··· Given information
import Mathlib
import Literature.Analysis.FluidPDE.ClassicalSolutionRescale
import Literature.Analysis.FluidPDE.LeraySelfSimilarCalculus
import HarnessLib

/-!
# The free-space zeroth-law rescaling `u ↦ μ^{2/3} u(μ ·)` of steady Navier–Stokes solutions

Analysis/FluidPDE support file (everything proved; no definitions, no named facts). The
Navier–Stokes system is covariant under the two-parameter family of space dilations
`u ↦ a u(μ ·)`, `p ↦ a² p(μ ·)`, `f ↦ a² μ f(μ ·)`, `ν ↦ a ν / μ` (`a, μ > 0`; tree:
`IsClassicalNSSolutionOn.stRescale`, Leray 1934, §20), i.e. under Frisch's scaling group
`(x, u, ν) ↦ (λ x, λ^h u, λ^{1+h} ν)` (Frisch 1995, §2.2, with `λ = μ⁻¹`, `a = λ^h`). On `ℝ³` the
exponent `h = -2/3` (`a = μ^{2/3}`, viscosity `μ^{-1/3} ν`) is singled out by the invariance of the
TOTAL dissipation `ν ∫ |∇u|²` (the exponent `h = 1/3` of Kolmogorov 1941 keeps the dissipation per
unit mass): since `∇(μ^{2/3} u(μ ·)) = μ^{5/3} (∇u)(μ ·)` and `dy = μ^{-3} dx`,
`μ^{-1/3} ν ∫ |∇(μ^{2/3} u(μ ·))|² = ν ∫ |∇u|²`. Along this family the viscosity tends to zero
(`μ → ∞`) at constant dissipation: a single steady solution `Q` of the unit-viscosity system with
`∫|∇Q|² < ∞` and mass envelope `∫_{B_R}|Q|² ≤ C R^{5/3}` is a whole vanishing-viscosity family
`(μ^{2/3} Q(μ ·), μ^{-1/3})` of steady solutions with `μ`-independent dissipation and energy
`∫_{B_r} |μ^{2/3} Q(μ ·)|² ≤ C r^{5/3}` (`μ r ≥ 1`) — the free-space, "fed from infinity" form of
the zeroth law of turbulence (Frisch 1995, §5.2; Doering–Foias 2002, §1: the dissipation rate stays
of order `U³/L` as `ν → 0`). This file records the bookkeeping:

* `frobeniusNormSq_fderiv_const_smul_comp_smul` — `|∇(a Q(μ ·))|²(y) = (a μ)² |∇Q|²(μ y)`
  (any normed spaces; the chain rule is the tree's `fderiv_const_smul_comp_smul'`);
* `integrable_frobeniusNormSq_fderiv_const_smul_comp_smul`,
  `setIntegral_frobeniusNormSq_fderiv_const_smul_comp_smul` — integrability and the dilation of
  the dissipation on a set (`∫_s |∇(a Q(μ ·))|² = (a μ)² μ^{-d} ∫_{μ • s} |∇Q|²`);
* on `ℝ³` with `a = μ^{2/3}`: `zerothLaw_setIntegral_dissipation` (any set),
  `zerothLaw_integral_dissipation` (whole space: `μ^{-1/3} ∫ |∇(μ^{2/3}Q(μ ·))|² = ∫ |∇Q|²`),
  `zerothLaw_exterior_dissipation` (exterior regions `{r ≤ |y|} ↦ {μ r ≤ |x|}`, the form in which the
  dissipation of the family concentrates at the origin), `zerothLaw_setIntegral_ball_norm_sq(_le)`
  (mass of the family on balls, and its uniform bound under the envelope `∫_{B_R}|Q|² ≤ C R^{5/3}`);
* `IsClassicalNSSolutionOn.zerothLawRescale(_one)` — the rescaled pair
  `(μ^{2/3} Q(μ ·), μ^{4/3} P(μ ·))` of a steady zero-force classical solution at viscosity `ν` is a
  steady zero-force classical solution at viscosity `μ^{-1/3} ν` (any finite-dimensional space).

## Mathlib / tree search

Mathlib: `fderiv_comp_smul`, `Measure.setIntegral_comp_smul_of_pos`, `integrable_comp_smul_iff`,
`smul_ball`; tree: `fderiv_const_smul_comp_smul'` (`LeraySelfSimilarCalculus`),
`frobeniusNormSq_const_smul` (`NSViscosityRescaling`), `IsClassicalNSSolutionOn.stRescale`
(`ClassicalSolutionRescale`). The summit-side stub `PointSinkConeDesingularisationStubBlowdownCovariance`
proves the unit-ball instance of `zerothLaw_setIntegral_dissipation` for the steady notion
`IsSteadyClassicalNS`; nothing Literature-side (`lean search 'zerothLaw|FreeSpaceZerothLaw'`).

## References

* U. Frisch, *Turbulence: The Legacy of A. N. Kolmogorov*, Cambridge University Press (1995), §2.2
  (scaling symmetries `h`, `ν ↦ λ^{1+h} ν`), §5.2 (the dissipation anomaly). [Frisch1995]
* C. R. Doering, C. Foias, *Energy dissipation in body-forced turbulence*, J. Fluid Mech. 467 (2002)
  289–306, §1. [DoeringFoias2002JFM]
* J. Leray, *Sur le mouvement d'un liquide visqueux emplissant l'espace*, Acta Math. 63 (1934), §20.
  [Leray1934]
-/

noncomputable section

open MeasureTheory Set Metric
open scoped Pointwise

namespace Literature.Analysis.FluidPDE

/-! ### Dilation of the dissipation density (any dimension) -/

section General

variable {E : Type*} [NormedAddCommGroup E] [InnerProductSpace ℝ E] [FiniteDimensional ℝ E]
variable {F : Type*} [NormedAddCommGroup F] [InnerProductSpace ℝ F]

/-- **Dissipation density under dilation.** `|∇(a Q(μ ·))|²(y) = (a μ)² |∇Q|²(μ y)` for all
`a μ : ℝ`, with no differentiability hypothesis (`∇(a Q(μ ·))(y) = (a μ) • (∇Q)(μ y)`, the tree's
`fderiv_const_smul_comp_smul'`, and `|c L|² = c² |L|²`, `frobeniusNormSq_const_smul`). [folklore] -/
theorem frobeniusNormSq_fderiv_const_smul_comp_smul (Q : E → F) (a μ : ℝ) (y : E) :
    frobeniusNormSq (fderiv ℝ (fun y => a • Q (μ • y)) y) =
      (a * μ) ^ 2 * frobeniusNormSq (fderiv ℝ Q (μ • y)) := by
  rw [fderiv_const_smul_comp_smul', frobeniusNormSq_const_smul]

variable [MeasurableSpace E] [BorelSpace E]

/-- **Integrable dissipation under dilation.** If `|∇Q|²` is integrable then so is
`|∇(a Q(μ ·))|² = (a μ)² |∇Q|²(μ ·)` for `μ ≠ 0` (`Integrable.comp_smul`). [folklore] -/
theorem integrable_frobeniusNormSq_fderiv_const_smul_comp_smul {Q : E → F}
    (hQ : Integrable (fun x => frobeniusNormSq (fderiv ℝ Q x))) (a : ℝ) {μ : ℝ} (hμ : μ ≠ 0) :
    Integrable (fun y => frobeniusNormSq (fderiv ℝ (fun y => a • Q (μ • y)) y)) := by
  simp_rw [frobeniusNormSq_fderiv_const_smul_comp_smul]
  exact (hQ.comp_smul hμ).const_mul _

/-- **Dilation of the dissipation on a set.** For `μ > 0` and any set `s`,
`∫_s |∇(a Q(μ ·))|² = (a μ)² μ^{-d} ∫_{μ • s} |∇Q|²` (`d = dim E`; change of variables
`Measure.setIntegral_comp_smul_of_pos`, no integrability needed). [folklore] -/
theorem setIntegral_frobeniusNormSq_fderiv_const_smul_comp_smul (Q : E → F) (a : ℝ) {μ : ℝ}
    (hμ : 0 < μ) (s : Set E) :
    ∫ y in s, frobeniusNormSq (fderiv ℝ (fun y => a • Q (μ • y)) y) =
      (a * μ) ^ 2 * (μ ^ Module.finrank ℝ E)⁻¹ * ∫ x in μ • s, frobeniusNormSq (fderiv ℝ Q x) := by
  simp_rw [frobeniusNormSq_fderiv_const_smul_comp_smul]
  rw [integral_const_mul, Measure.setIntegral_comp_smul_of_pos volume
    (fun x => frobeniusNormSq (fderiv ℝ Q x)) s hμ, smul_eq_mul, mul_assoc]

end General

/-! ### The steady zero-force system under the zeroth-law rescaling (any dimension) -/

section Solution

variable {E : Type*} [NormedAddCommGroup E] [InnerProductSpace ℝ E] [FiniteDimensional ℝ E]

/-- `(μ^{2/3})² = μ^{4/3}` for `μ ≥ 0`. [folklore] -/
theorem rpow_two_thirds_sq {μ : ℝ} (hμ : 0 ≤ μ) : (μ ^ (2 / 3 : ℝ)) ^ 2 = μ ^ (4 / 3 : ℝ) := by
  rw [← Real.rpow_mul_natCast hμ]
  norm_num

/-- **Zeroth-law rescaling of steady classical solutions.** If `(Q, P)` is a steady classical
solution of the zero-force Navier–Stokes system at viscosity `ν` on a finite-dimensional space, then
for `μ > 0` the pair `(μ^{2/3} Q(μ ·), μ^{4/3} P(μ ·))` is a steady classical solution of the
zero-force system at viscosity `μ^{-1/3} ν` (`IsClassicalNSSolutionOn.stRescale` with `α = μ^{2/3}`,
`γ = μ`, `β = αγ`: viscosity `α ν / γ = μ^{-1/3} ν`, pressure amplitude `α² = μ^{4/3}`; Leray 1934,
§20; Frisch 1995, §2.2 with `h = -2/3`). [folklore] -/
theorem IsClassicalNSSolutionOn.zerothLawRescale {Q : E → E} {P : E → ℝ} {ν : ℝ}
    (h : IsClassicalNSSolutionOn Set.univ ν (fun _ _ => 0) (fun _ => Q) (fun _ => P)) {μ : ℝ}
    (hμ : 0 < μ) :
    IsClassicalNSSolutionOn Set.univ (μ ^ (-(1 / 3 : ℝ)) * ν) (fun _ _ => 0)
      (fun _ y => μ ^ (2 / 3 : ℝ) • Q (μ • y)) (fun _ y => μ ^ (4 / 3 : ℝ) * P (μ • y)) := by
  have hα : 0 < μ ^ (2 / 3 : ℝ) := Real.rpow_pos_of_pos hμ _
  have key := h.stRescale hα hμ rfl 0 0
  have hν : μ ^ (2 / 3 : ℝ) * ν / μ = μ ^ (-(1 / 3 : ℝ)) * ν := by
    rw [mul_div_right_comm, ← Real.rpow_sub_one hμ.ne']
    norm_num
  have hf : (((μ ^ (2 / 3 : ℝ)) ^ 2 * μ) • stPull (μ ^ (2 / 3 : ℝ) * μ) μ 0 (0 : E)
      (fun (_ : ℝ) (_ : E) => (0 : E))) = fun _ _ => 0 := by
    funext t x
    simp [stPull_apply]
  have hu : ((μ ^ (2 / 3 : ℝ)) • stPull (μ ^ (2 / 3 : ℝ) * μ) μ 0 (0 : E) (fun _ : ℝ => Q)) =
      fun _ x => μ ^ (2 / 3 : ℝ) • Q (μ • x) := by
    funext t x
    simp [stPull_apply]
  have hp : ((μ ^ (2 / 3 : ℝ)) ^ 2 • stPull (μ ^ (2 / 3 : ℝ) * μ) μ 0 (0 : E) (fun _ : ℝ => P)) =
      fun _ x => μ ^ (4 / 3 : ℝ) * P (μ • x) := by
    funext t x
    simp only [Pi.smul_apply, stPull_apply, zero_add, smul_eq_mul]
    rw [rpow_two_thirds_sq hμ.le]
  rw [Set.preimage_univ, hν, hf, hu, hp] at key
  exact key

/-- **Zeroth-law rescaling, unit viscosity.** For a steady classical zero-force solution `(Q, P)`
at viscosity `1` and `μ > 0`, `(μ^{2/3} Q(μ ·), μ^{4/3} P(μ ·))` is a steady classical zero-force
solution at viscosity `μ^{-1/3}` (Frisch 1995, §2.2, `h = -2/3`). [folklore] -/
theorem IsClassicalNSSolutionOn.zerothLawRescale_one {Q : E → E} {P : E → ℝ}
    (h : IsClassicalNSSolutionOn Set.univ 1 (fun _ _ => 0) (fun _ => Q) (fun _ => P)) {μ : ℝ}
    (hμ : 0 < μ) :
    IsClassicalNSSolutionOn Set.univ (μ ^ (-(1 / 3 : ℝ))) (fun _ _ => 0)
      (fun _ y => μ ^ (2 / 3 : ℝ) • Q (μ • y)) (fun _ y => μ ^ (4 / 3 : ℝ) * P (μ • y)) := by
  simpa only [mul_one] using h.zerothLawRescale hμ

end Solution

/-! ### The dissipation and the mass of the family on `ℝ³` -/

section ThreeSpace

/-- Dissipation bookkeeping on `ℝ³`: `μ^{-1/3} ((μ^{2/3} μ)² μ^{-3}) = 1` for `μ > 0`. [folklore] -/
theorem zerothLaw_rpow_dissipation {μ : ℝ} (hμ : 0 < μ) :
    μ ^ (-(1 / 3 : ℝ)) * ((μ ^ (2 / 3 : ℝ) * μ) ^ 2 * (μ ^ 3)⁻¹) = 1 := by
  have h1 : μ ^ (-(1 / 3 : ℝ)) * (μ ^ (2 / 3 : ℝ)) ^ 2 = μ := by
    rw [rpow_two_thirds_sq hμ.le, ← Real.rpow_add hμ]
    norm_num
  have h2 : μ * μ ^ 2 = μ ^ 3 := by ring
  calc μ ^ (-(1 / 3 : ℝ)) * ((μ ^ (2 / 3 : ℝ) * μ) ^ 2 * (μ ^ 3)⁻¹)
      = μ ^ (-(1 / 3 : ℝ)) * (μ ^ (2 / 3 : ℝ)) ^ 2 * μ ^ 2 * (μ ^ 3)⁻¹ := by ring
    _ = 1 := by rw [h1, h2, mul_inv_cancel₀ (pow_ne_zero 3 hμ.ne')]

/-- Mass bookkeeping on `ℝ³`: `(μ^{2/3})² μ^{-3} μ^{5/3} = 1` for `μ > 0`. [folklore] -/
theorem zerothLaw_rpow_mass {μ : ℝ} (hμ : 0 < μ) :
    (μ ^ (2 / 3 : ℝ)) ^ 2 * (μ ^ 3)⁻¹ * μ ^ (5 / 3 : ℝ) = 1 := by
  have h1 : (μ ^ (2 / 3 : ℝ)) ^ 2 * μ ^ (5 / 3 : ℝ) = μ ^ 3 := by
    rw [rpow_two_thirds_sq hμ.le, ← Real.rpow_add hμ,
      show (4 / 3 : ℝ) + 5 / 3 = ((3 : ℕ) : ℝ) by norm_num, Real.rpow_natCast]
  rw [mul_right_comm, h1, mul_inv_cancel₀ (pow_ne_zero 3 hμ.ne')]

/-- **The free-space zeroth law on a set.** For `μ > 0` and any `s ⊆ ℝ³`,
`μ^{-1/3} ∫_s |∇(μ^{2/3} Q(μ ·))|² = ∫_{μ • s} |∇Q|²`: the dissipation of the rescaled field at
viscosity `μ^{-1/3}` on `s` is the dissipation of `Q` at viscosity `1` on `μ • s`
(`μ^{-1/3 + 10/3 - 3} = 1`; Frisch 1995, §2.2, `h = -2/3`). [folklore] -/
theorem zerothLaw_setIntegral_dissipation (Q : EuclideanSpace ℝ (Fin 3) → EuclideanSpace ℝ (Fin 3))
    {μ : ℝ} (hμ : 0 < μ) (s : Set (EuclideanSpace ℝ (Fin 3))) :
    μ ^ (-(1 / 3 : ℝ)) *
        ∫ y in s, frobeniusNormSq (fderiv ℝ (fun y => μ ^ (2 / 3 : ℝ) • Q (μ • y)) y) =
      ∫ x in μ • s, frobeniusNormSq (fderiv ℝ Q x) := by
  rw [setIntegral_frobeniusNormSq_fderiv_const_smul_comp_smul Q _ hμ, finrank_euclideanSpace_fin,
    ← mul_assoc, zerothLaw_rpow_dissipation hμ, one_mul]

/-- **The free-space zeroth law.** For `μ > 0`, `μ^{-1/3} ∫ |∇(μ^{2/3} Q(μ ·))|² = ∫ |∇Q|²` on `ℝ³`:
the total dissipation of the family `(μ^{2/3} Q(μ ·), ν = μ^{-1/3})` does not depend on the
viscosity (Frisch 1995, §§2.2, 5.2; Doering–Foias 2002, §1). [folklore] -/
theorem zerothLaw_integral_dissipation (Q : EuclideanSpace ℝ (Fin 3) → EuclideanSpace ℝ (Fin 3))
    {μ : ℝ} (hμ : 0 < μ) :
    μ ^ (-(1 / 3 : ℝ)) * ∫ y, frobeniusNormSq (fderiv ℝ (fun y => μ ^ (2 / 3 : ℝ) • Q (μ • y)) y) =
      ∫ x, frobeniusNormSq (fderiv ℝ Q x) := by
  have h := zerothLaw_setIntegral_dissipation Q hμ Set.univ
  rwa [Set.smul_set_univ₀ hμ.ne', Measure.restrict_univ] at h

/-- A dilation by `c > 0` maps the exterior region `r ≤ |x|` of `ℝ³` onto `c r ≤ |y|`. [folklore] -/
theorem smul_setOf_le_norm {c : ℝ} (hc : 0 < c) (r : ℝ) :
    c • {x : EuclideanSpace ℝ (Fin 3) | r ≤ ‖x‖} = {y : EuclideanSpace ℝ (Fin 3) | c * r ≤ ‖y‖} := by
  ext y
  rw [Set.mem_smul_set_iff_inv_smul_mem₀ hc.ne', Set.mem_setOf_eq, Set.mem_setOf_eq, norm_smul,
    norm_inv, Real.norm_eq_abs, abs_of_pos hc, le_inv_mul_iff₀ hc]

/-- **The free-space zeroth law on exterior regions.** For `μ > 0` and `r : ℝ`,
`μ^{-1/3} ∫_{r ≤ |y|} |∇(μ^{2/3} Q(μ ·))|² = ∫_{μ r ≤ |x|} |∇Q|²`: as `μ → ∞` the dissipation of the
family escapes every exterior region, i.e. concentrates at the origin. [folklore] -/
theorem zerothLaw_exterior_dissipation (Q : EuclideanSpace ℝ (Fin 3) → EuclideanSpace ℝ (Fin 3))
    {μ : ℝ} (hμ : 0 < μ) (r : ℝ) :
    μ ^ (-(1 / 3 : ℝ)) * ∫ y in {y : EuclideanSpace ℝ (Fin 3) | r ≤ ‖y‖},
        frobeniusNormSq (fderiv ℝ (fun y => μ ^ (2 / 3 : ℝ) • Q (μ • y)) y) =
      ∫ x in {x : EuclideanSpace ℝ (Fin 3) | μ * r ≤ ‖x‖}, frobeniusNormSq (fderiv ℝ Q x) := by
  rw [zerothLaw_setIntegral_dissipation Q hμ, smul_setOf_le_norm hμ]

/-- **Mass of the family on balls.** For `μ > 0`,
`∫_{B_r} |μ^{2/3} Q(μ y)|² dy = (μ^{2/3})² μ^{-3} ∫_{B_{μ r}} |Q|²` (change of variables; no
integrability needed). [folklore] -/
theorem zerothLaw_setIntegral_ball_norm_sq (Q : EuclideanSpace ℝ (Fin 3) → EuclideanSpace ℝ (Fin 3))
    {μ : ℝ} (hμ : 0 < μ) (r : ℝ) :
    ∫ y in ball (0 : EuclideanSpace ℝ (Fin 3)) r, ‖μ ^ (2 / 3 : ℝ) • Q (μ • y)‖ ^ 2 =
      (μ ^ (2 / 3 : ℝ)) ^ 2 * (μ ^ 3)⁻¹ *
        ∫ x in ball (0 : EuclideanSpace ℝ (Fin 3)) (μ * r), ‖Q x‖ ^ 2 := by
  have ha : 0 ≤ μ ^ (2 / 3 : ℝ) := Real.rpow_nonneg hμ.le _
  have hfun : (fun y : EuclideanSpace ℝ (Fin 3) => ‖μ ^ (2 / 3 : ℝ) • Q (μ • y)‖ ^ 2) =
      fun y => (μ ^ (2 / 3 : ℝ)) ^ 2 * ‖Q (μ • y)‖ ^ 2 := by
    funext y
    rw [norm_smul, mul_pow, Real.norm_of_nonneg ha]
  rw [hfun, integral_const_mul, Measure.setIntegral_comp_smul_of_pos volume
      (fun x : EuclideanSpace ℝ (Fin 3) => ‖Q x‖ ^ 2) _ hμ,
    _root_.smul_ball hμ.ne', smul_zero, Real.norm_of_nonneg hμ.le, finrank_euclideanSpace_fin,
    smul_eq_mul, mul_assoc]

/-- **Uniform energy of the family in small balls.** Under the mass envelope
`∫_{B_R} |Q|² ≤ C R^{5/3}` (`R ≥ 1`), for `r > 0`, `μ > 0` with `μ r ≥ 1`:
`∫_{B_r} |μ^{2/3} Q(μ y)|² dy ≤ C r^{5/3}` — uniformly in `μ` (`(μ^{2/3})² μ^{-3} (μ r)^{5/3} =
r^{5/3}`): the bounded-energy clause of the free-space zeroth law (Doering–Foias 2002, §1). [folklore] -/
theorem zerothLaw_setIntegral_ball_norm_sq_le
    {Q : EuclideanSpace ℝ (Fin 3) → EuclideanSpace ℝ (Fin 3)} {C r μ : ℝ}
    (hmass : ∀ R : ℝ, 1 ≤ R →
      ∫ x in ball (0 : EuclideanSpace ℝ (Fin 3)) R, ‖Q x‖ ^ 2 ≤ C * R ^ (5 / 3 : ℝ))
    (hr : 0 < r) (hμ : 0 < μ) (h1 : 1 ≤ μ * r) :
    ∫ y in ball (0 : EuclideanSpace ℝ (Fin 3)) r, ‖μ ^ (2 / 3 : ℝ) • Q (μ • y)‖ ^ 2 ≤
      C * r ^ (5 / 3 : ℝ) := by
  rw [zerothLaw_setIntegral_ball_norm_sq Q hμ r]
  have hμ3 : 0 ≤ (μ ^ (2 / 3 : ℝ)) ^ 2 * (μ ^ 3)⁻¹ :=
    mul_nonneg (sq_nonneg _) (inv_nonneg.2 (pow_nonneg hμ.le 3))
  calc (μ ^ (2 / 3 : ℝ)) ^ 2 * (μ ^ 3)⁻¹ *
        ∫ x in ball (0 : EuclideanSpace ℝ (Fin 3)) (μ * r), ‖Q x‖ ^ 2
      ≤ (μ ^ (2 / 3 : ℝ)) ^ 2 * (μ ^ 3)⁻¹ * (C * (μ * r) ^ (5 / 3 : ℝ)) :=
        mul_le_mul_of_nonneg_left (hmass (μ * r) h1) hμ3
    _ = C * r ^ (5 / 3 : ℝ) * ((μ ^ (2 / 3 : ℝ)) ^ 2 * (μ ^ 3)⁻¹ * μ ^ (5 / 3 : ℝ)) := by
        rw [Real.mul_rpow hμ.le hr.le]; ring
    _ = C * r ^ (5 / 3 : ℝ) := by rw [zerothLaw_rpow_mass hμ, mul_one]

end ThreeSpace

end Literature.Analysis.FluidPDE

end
······
• _What you are asked to do_: Copy out every line from the data above in which the word "open" occurs.

• _Result_:
open MeasureTheory Set Metric
open scoped Pointwise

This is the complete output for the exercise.